Saved data entries
[Start of section]

import Summits.BirchSwinnertonDyer.BirchSwinnertonDyer.Theorems.AlignedTransportAtTwoMainConjectureOfRankZeroBSDAtTwoResolventLambdaParity
import Summits.BirchSwinnertonDyer.BirchSwinnertonDyer.Theorems.ByReductionTypeAtTwoTowerClass7831a
import Summits.BirchSwinnertonDyer.BirchSwinnertonDyer.Theorems.ByReductionTypeAtTwoTowerClass24213c
import Summits.BirchSwinnertonDyer.BirchSwinnertonDyer.Theorems.ByReductionTypeAtTwoTowerClass25861b
import HarnessLib

/-!
# Route `AlignedTransportAtTwo`, crux C2 `MainConjectureOfRankZeroBSDAtTwo` (stmt-BirchSwinnertonDyer-22298):
# SEED ROWS of the Ferrero–Kida bound — `λ₂(ℚ(W[2])) ≥ 17` for `7831a1`, `≥ 33` for `24213c1`, `≥ 3` (and odd) for `25861b1`,
# and the same lower bounds for the value of any 2-rank certificate on their sextic towers

HONEST FRAMING (cell `bsd-f1-sign2`, WIDTH-5 attached prover seat `bsd-line-att-p3` gen 29, line `birth`, lead `bsd-line-att-p2`; `--supports`
stmt-BirchSwinnertonDyer-22298, closes nothing; BSD is NOT proved; crux C2 untouched).  THEOREMS ONLY; every row is CONDITIONAL on the Literature named fact
`IwasawaTheory.ferreroKida_classicalLambda_two_imaginaryQuadratic` (Ferrero 1980 / Kida 1979, Schettler 2014 Thm. 2; binder `hFK`) and on `μ₂(ℚ(W[2])) = 0` (the C2 input,
binder `hμ`; for the certificate rows it follows from the certificate, g28).  KERNEL-DECIDED per seed: `Δ_min = −d·q²` (tree `M<seed>_Δ`), `d` squarefree, the prime
factors of `d`, `ord₂(p² − 1)`, and the value `Σ = Σ_{p ∣ d} 2^{ord₂(p²−1)−3}` (= `λ₂(ℚ(√−d)) + 1` by the fact):

| seed | `Δ_min` | `d` | `Σ` | row |
|---|---|---|---|---|
| 7831a1 | `−41³·191 = −7831·41²` | `41·191` | `2 + 16 = 18` | `λ₂(T) ≥ 17`; certificate value `≥ 17` |
| 24213c1 | `−3²⁰·7⁷·1153³ = −8071·(3¹⁰·7³·1153)²` | `7·1153` | `2 + 32 = 34` | `λ₂(T) ≥ 33`; certificate value `≥ 33` |
| 25861b1 | `−11⁸·2351 = −2351·(11⁴)²` | `2351` | `4` | `λ₂(T) ≥ 3` (and g28's `≥ 3` again, now with `λ₂(ℚ(√−2351)) = 3` behind it) |

So on 7831a1 and 24213c1 the sextic tower's `2`-ranks must climb to `17` resp. `33` before two consecutive layers can agree (g28: certificate value `r ≥ λ₂(T)`): a `-data`
steer — no low-layer class-group computation can certify these two seeds.  General tool: p762441 `ferreroKidaSum_le_classicalLambda_divisionField_two_succ`.

References: [Schettler2014] Thm. 2; [Fukuda1994] Thm. 1 (2); [CremonaAlgorithms1997] Table 1 (the minimal models); this seat's `…ResolventLambdaParity`.
-/

set_option linter.dupNamespace false
set_option autoImplicit false

noncomputable section

open scoped Classical NumberField

namespace Summit.BirchSwinnertonDyer.BirchSwinnertonDyer.Theorems.AlignedTransportAtTwoResolventLambdaParitySeeds

open Polynomial WeierstrassCurve IntermediateField Field NumberField Finset
  Literature.NumberTheory.EllipticCurves Literature.NumberTheory.EllipticCurves.Greenberg1999 Literature.NumberTheory.GaloisRepresentations
  Literature.NumberTheory.IwasawaTheory Literature.NumberTheory.NumberFields
  Summit.BirchSwinnertonDyer.Rank1Residual.F1Sign2
  Summit.BirchSwinnertonDyer.BirchSwinnertonDyer.Theorems.AlignedTransportAtTwoKilfordStratumShared
  Summit.BirchSwinnertonDyer.BirchSwinnertonDyer.Theorems.AlignedTransportAtTwoResolventLambdaParity
  Summit.BirchSwinnertonDyer.BirchSwinnertonDyer.Theorems.TowerClass

/-! ## §1 Kernel arithmetic: the three Ferrero–Kida sums -/

/-- `ord₂(p² − 1)` for `p² − 1 = 2^k · m`, `m` odd. [folklore] -/
private theorem padicValNat_two_eq {n k m : ℕ} (h : n = 2 ^ k * m) (hm : ¬ 2 ∣ m) : padicValNat 2 n = k := by
  haveI : Fact (Nat.Prime 2) := ⟨Nat.prime_two⟩
  have hm0 : m ≠ 0 := fun h0 => hm (h0 ▸ dvd_zero 2)
  rw [h, padicValNat.mul (by positivity) hm0, padicValNat.prime_pow, padicValNat.eq_zero_of_not_dvd hm, add_zero]

/-- `Σ(7831) = 2^{ord₂(41²−1)−3} + 2^{ord₂(191²−1)−3} = 2 + 16 = 18` (`41² − 1 = 2⁴·105`, `191² − 1 = 2⁷·285`). [cite: Schettler2014, Thm. 2] -/
theorem ferreroKidaSum_7831 : ∑ p ∈ (7831 : ℕ).primeFactors.erase 2, 2 ^ (padicValNat 2 (p ^ 2 - 1) - 3) = 18 := by
  have h : (7831 : ℕ).primeFactors.erase 2 = {41, 191} := by
    rw [show (7831 : ℕ) = 41 * 191 by norm_num, Nat.primeFactors_mul (by norm_num) (by norm_num),
      Nat.Prime.primeFactors (by norm_num), Nat.Prime.primeFactors (by norm_num)]
    decide
  rw [h, Finset.sum_pair (by norm_num), padicValNat_two_eq (k := 4) (m := 105) (by norm_num) (by norm_num),
    padicValNat_two_eq (k := 7) (m := 285) (by norm_num) (by norm_num)]
  norm_num

/-- `Σ(8071) = 2^{ord₂(7²−1)−3} + 2^{ord₂(1153²−1)−3} = 2 + 32 = 34` (`7² − 1 = 2⁴·3`, `1153² − 1 = 2⁸·5193`). [cite: Schettler2014, Thm. 2] -/
theorem ferreroKidaSum_8071 : ∑ p ∈ (8071 : ℕ).primeFactors.erase 2, 2 ^ (padicValNat 2 (p ^ 2 - 1) - 3) = 34 := by
  have h : (8071 : ℕ).primeFactors.erase 2 = {7, 1153} := by
    rw [show (8071 : ℕ) = 7 * 1153 by norm_num, Nat.primeFactors_mul (by norm_num) (by norm_num),
      Nat.Prime.primeFactors (by norm_num), Nat.Prime.primeFactors (by norm_num)]
    decide
  rw [h, Finset.sum_pair (by norm_num), padicValNat_two_eq (k := 4) (m := 3) (by norm_num) (by norm_num),
    padicValNat_two_eq (k := 8) (m := 5193) (by norm_num) (by norm_num)]
  norm_num

/-- `Σ(2351) = 2^{ord₂(2351²−1)−3} = 4` (`2351` prime, `2351² − 1 = 2⁵·172725`). [cite: Schettler2014, Thm. 2] -/
theorem ferreroKidaSum_2351 : ∑ p ∈ (2351 : ℕ).primeFactors.erase 2, 2 ^ (padicValNat 2 (p ^ 2 - 1) - 3) = 4 := by
  have h : (2351 : ℕ).primeFactors.erase 2 = {2351} := by
    rw [Nat.Prime.primeFactors (by norm_num)]
    decide
  rw [h, Finset.sum_singleton, padicValNat_two_eq (k := 5) (m := 172725) (by norm_num) (by norm_num)]
  norm_num

/-! ## §2 The seed rows -/

/-- A square root of `Δ_W` in `ℚ̄`. [folklore] -/
private theorem exists_sq_eq_Δ (W : WeierstrassCurve ℚ) : ∃ δ : AlgebraicClosure ℚ, δ ^ 2 = ((W.Δ : ℚ) : AlgebraicClosure ℚ) := by
  obtain ⟨z, hz⟩ := IsAlgClosed.exists_eq_mul_self ((W.Δ : ℚ) : AlgebraicClosure ℚ)
  exact ⟨z, by rw [sq, ← hz]⟩

/-- ★ **7831a1: `λ₂(ℚ(W[2])^{cyc}) ≥ 17`** for every cyclotomic `ℤ₂`-extension of `ℚ(7831a1[2])` with `μ = 0` (CONDITIONAL on Ferrero–Kida: `λ₂(ℚ(√−7831)) = 17`).
`Δ_min = −13163911 = −7831·41²`, `7831 = 41·191` squarefree. [cite: Schettler2014, Thm. 2] [cite: CremonaAlgorithms1997, Table 1] -/
theorem seventeen_le_classicalLambda_7831a1 (hFK : ferreroKida_classicalLambda_two_imaginaryQuadratic)
    (κT : ZpExtension (c7831a1.divisionField 2) 2) (hκT : κT.IsCyclotomic) (hμ : ClassicalMuVanishes κT) : 17 ≤ classicalLambda κT := by
  obtain ⟨δ, hδ⟩ := exists_sq_eq_Δ c7831a1
  have hΔ : c7831a1.Δ = -((7831 : ℕ) : ℚ) * (41 : ℚ) ^ 2 := by rw [baseChange_int_Δ, M7831a1_Δ]; norm_num
  have hd : Squarefree (7831 : ℕ) := by
    rw [show (7831 : ℕ) = 41 * 191 by norm_num]
    exact (Nat.squarefree_mul (by norm_num)).mpr ⟨(Nat.prime_iff.mp (by norm_num)).squarefree, (Nat.prime_iff.mp (by norm_num)).squarefree⟩
  have h := ferreroKidaSum_le_classicalLambda_divisionField_two_succ c7831a1 hFK hd (by norm_num) (by norm_num : (41 : ℚ) ≠ 0) hΔ hδ κT hκT hμ
  rw [ferreroKidaSum_7831] at h
  omega

/-- ★ **7831a1: every 2-rank certificate `rank₂ Cl(T_{n+1}) = rank₂ Cl(T_n)` on the sextic tower has value `≥ 17`** (CONDITIONAL on Ferrero–Kida; the certificate gives
`μ = 0` and `λ₂(T) ≤ rank₂ Cl(T_n)`, g28; `7831a1` is ON the Kilford stratum: `Δ_min ≡ 1 (mod 8)`). [cite: Fukuda1994, Thm. 1 (2), p. 264] [cite: Schettler2014, Thm. 2] -/
theorem seventeen_le_classGroupPRank_of_rankCert_7831a1 (hFK : ferreroKida_classicalLambda_two_imaginaryQuadratic)
    (κT : ZpExtension (c7831a1.divisionField 2) 2) (hκT : κT.IsCyclotomic) {n : ℕ}
    (hcert : classGroupPRank κT (n + 1) = classGroupPRank κT n) : 17 ≤ classGroupPRank κT n := by
  obtain ⟨δ, hδ⟩ := exists_sq_eq_Δ c7831a1
  have hΔ : c7831a1.Δ = -((7831 : ℕ) : ℚ) * (41 : ℚ) ^ 2 := by rw [baseChange_int_Δ, M7831a1_Δ]; norm_num
  have hd : Squarefree (7831 : ℕ) := by
    rw [show (7831 : ℕ) = 41 * 191 by norm_num]
    exact (Nat.squarefree_mul (by norm_num)).mpr ⟨(Nat.prime_iff.mp (by norm_num)).squarefree, (Nat.prime_iff.mp (by norm_num)).squarefree⟩
  have hs : OnKilfordStratumAtTwo c7831a1 :=
    (onKilfordStratumAtTwo_iff_minimalDiscriminantInt_emod_eight c7831a1 goodOrd_two_7831a1).mpr (by rw [minimalDiscriminantInt_7831a1]; norm_num)
  have h := ferreroKidaSum_le_classGroupPRank_succ_of_rankCert c7831a1 hFK not_hasRationalTwoTorsionX_7831a1 hs hd (by norm_num)
    (by norm_num : (41 : ℚ) ≠ 0) hΔ hδ κT hκT hcert
  rw [ferreroKidaSum_7831] at h
  omega

/-- ★ **24213c1: `λ₂(ℚ(W[2])^{cyc}) ≥ 33`** (CONDITIONAL on Ferrero–Kida: `λ₂(ℚ(√−8071)) = 33`; granted `μ = 0`).  `Δ_min = −3²⁰·7⁷·1153³ = −8071·(3¹⁰·7³·1153)²`,
`8071 = 7·1153` squarefree. [cite: Schettler2014, Thm. 2] [cite: CremonaAlgorithms1997, Table 1] -/
theorem thirtythree_le_classicalLambda_24213c1 (hFK : ferreroKida_classicalLambda_two_imaginaryQuadratic)
    (κT : ZpExtension (c24213c1.divisionField 2) 2) (hκT : κT.IsCyclotomic) (hμ : ClassicalMuVanishes κT) : 33 ≤ classicalLambda κT := by
  obtain ⟨δ, hδ⟩ := exists_sq_eq_Δ c24213c1
  have hΔ : c24213c1.Δ = -((8071 : ℕ) : ℚ) * (23352639471 : ℚ) ^ 2 := by rw [baseChange_int_Δ, M24213c1_Δ]; norm_num
  have hd : Squarefree (8071 : ℕ) := by
    rw [show (8071 : ℕ) = 7 * 1153 by norm_num]
    exact (Nat.squarefree_mul (by norm_num)).mpr ⟨(Nat.prime_iff.mp (by norm_num)).squarefree, (Nat.prime_iff.mp (by norm_num)).squarefree⟩
  have h := ferreroKidaSum_le_classicalLambda_divisionField_two_succ c24213c1 hFK hd (by norm_num) (by norm_num : (23352639471 : ℚ) ≠ 0) hΔ hδ
    κT hκT hμ
  rw [ferreroKidaSum_8071] at h
  omega

/-- ★ **24213c1: every 2-rank certificate on the sextic tower has value `≥ 33`** (CONDITIONAL on Ferrero–Kida; `Δ_min ≡ 1 (mod 8)`).
[cite: Fukuda1994, Thm. 1 (2), p. 264] [cite: Schettler2014, Thm. 2] -/
theorem thirtythree_le_classGroupPRank_of_rankCert_24213c1 (hFK : ferreroKida_classicalLambda_two_imaginaryQuadratic)
    (κT : ZpExtension (c24213c1.divisionField 2) 2) (hκT : κT.IsCyclotomic) {n : ℕ}
    (hcert : classGroupPRank κT (n + 1) = classGroupPRank κT n) : 33 ≤ classGroupPRank κT n := by
  obtain ⟨δ, hδ⟩ := exists_sq_eq_Δ c24213c1
  have hΔ : c24213c1.Δ = -((8071 : ℕ) : ℚ) * (23352639471 : ℚ) ^ 2 := by rw [baseChange_int_Δ, M24213c1_Δ]; norm_num
  have hd : Squarefree (8071 : ℕ) := by
    rw [show (8071 : ℕ) = 7 * 1153 by norm_num]
    exact (Nat.squarefree_mul (by norm_num)).mpr ⟨(Nat.prime_iff.mp (by norm_num)).squarefree, (Nat.prime_iff.mp (by norm_num)).squarefree⟩
  have hs : OnKilfordStratumAtTwo c24213c1 :=
    (onKilfordStratumAtTwo_iff_minimalDiscriminantInt_emod_eight c24213c1 goodOrd_two_24213c1).mpr (by rw [minimalDiscriminantInt_24213c1]; norm_num)
  have h := ferreroKidaSum_le_classGroupPRank_succ_of_rankCert c24213c1 hFK not_hasRationalTwoTorsionX_24213c1 hs hd (by norm_num)
    (by norm_num : (23352639471 : ℚ) ≠ 0) hΔ hδ κT hκT hcert
  rw [ferreroKidaSum_8071] at h
  omega

/-- **25861b1: `λ₂(ℚ(W[2])^{cyc}) ≥ 3`** through the resolvent (`λ₂(ℚ(√−2351)) = 3`; CONDITIONAL on Ferrero–Kida, granted `μ = 0`) — the g26/g28 bound `≥ 3` recovered from the
quadratic field, where a certificate of value `3` would pin `λ₂(T) = λ₂(ℚ(√−2351)) = 3`.  `Δ_min = −11⁸·2351`. [cite: Schettler2014, Thm. 2] [cite: CremonaAlgorithms1997, Table 1] -/
theorem three_le_classicalLambda_25861b1 (hFK : ferreroKida_classicalLambda_two_imaginaryQuadratic)
    (κT : ZpExtension (c25861b1.divisionField 2) 2) (hκT : κT.IsCyclotomic) (hμ : ClassicalMuVanishes κT) : 3 ≤ classicalLambda κT := by
  obtain ⟨δ, hδ⟩ := exists_sq_eq_Δ c25861b1
  have hΔ : c25861b1.Δ = -((2351 : ℕ) : ℚ) * (14641 : ℚ) ^ 2 := by rw [baseChange_int_Δ, M25861b1_Δ]; norm_num
  have hd : Squarefree (2351 : ℕ) := (Nat.prime_iff.mp (by norm_num)).squarefree
  have h := ferreroKidaSum_le_classicalLambda_divisionField_two_succ c25861b1 hFK hd (by norm_num) (by norm_num : (14641 : ℚ) ≠ 0) hΔ hδ κT hκT hμ
  rw [ferreroKidaSum_2351] at h
  omega

end Summit.BirchSwinnertonDyer.BirchSwinnertonDyer.Theorems.AlignedTransportAtTwoResolventLambdaParitySeeds

end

[End of section]

# Task statement:
Search the lines above for the string "Literature", then show every one that has it.

# Answer box:
stmt-BirchSwinnertonDyer-22298, closes nothing; BSD is NOT proved; crux C2 untouched).  THEOREMS ONLY; every row is CONDITIONAL on the Literature named fact
  Literature.NumberTheory.EllipticCurves Literature.NumberTheory.EllipticCurves.Greenberg1999 Literature.NumberTheory.GaloisRepresentations
  Literature.NumberTheory.IwasawaTheory Literature.NumberTheory.NumberFields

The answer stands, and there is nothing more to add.